What is required »
Using the records that appear below, write out exactly the lines from the one with "certificate currency -/" through the one with "X^ε ≤ length_(p)", keeping both end lines.

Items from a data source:
"""

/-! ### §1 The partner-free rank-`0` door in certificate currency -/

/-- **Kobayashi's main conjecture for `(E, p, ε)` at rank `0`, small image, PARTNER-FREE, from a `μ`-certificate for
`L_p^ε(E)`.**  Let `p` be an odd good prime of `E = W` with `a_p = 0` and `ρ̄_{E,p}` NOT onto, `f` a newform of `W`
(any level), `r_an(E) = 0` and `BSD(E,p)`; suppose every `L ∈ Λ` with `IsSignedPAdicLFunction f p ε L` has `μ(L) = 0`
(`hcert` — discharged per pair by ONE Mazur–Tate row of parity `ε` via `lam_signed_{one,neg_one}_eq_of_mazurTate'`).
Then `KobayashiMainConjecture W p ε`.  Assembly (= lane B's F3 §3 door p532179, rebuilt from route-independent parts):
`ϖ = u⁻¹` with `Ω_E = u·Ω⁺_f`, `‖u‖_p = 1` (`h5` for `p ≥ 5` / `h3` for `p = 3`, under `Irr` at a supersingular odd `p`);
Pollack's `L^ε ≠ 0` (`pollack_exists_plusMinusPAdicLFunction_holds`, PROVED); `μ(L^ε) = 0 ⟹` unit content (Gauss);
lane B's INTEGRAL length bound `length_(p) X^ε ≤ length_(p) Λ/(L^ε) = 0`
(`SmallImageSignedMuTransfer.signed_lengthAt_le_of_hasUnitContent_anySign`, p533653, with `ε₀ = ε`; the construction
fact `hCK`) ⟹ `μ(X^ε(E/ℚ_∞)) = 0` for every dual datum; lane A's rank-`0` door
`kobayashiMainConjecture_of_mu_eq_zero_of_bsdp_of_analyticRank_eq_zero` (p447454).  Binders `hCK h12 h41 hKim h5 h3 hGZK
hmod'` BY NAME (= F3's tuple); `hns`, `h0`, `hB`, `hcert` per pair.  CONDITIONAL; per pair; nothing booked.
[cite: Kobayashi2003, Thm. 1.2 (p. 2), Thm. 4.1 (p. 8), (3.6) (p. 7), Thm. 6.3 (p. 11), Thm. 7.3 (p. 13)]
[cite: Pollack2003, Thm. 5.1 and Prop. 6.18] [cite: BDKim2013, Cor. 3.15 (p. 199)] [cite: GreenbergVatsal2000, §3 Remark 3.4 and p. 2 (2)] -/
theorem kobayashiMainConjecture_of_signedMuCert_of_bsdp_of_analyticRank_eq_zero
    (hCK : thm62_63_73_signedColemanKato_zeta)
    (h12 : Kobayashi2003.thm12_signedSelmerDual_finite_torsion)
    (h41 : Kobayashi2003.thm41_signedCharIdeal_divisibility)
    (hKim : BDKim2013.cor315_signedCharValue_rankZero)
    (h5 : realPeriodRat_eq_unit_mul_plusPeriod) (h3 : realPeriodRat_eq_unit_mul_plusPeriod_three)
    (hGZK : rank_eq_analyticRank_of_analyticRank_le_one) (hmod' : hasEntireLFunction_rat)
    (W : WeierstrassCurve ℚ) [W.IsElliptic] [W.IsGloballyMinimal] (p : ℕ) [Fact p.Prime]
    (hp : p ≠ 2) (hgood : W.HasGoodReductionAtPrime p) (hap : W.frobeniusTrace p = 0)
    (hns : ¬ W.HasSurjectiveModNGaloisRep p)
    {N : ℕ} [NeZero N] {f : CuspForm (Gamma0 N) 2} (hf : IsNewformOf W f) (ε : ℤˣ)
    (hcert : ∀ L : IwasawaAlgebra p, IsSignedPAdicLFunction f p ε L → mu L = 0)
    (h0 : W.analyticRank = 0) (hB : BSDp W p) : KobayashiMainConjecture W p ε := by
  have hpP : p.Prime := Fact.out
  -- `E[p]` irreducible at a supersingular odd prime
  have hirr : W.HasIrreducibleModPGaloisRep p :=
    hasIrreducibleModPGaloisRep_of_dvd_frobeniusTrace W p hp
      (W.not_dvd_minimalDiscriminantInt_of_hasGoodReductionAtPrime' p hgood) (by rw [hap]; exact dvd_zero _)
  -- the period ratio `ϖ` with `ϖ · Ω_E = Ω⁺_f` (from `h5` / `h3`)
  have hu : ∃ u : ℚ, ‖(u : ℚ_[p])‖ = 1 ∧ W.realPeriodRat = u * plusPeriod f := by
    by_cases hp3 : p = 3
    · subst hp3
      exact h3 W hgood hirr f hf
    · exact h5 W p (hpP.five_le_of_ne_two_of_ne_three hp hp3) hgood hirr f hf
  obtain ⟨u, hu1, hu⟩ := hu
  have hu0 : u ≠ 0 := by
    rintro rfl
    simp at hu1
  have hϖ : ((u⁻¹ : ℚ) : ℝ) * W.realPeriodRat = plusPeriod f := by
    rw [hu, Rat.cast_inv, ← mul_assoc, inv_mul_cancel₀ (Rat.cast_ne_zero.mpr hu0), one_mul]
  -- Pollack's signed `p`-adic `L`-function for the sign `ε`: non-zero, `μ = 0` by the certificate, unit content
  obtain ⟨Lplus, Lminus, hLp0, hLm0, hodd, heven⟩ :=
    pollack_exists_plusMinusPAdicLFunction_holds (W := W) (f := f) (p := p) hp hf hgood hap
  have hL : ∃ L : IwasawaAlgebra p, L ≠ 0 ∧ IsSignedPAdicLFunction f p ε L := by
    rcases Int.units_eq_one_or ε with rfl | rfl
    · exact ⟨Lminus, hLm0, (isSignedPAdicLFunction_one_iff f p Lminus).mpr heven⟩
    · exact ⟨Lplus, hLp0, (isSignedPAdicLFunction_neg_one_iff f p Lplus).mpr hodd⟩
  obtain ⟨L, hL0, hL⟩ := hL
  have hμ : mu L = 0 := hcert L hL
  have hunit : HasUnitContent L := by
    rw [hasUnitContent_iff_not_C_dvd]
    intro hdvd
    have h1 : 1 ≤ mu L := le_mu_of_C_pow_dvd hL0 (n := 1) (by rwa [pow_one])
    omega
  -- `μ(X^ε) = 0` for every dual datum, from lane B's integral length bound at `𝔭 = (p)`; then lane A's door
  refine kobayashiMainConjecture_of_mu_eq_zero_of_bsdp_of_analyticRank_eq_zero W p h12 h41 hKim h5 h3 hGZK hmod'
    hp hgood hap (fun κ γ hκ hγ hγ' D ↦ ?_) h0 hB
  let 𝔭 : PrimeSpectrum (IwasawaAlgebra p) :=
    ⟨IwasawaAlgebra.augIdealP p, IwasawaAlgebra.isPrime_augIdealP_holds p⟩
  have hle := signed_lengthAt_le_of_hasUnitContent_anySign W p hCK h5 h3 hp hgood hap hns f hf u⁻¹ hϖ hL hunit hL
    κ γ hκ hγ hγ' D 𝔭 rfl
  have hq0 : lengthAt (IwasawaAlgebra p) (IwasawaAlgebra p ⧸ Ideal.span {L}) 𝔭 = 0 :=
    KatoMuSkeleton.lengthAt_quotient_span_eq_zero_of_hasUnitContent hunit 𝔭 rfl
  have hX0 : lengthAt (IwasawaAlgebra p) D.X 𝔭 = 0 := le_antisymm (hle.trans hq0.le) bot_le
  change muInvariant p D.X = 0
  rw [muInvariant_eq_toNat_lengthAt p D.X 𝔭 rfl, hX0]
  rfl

"""
"""

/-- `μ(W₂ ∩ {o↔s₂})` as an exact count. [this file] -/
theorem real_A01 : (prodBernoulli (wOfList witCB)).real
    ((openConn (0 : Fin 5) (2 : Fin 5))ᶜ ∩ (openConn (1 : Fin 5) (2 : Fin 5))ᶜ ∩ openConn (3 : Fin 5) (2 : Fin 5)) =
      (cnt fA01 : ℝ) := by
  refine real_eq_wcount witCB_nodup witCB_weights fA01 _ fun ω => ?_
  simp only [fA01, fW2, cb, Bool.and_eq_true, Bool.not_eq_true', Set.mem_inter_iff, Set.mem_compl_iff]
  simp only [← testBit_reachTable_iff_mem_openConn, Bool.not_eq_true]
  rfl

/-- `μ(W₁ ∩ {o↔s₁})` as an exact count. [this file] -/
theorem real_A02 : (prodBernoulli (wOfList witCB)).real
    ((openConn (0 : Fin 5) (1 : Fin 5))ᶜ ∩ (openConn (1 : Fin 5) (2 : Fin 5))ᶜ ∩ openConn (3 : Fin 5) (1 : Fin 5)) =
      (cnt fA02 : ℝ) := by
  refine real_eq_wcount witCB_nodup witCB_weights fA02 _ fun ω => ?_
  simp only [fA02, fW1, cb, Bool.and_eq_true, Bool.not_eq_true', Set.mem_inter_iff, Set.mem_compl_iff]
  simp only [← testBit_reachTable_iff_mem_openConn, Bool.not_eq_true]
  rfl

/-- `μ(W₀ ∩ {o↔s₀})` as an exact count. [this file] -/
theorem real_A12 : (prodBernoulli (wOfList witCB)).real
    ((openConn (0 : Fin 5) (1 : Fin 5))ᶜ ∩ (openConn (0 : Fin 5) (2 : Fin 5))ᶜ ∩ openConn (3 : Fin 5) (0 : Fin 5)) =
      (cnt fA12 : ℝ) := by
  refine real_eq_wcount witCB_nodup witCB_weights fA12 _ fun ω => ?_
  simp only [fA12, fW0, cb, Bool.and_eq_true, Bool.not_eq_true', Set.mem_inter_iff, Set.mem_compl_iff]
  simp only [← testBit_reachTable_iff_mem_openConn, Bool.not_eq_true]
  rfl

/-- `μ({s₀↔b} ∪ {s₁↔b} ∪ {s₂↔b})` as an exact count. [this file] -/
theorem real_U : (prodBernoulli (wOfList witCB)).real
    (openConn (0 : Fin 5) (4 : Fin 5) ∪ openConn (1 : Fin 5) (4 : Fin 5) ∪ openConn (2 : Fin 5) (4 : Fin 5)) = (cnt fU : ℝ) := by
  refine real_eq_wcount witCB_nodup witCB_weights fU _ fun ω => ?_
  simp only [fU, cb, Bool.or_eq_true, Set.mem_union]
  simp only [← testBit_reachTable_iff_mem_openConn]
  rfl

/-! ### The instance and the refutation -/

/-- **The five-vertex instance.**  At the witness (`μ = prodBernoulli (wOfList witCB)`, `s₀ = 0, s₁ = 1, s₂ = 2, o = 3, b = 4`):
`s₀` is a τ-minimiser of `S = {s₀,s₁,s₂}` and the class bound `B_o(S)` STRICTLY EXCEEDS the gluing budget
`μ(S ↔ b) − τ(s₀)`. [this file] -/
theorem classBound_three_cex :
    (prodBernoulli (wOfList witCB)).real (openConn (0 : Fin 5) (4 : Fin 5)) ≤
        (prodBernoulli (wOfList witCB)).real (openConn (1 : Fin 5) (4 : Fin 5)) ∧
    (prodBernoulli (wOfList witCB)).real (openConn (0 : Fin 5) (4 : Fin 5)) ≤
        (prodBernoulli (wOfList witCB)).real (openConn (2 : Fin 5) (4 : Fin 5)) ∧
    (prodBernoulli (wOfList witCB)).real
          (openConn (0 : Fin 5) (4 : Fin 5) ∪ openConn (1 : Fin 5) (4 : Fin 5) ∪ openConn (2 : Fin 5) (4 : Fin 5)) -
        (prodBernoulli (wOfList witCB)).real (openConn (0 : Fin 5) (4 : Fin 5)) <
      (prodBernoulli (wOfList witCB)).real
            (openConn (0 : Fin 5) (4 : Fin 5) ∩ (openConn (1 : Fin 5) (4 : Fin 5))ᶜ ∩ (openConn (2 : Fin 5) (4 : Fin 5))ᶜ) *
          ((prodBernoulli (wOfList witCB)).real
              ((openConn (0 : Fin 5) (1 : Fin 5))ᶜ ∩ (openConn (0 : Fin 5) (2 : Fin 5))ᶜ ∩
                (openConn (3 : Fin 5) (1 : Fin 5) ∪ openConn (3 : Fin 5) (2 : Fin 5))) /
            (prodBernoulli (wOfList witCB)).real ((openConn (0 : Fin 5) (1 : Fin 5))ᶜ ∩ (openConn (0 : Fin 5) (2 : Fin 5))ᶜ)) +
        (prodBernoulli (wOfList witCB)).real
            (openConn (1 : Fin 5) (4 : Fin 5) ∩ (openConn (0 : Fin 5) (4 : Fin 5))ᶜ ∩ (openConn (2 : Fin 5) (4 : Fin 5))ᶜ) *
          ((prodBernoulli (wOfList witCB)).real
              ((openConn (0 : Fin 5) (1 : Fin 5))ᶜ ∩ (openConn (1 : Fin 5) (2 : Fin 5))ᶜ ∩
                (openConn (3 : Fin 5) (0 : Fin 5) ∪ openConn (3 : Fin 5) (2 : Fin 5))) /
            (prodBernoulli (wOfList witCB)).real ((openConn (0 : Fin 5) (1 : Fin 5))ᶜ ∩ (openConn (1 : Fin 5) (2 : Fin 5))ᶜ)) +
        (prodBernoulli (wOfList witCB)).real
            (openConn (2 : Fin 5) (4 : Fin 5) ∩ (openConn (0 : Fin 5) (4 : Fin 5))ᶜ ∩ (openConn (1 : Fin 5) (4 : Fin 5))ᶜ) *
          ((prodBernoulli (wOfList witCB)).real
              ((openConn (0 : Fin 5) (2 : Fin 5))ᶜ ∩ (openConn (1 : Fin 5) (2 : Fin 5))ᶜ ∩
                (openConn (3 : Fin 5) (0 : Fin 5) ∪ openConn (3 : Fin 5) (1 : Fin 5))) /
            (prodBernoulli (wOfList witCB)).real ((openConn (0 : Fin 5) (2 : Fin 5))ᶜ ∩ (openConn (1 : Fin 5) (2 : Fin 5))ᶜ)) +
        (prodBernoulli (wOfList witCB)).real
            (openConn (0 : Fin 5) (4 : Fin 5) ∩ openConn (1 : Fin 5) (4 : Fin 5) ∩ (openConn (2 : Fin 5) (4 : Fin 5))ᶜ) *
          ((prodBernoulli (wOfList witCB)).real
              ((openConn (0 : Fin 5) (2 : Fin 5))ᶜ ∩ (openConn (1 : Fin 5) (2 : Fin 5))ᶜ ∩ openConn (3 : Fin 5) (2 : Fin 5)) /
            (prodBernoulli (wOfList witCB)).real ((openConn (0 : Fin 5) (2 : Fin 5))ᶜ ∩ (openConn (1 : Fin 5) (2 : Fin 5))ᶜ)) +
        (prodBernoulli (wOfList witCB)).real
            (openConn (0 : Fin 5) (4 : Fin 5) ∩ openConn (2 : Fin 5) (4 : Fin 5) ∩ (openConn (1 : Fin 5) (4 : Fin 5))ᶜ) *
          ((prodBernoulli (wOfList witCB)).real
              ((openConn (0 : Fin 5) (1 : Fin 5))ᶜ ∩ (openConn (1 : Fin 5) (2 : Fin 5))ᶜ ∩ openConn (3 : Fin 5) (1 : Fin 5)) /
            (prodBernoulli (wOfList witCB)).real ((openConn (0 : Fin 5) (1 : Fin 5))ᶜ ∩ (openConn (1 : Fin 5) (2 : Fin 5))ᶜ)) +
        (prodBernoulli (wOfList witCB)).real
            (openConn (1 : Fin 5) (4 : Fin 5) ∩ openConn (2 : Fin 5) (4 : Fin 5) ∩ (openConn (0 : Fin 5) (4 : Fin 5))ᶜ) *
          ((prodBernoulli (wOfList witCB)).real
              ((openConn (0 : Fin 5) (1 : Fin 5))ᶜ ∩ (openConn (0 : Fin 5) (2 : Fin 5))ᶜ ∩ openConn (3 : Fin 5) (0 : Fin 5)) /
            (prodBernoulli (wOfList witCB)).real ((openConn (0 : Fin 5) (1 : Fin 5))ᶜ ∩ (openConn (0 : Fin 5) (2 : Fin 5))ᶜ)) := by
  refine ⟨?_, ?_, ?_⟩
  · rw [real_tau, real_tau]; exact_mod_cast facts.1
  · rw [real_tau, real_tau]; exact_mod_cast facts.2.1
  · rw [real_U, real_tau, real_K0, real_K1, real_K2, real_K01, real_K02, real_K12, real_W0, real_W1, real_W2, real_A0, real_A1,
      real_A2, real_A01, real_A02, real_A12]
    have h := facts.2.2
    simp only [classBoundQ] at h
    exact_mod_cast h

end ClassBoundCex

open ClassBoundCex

"""

The completed task »
/-! ### §1 The partner-free rank-`0` door in certificate currency -/

/-- **Kobayashi's main conjecture for `(E, p, ε)` at rank `0`, small image, PARTNER-FREE, from a `μ`-certificate for
`L_p^ε(E)`.**  Let `p` be an odd good prime of `E = W` with `a_p = 0` and `ρ̄_{E,p}` NOT onto, `f` a newform of `W`
(any level), `r_an(E) = 0` and `BSD(E,p)`; suppose every `L ∈ Λ` with `IsSignedPAdicLFunction f p ε L` has `μ(L) = 0`
(`hcert` — discharged per pair by ONE Mazur–Tate row of parity `ε` via `lam_signed_{one,neg_one}_eq_of_mazurTate'`).
Then `KobayashiMainConjecture W p ε`.  Assembly (= lane B's F3 §3 door p532179, rebuilt from route-independent parts):
`ϖ = u⁻¹` with `Ω_E = u·Ω⁺_f`, `‖u‖_p = 1` (`h5` for `p ≥ 5` / `h3` for `p = 3`, under `Irr` at a supersingular odd `p`);
Pollack's `L^ε ≠ 0` (`pollack_exists_plusMinusPAdicLFunction_holds`, PROVED); `μ(L^ε) = 0 ⟹` unit content (Gauss);
lane B's INTEGRAL length bound `length_(p) X^ε ≤ length_(p) Λ/(L^ε) = 0`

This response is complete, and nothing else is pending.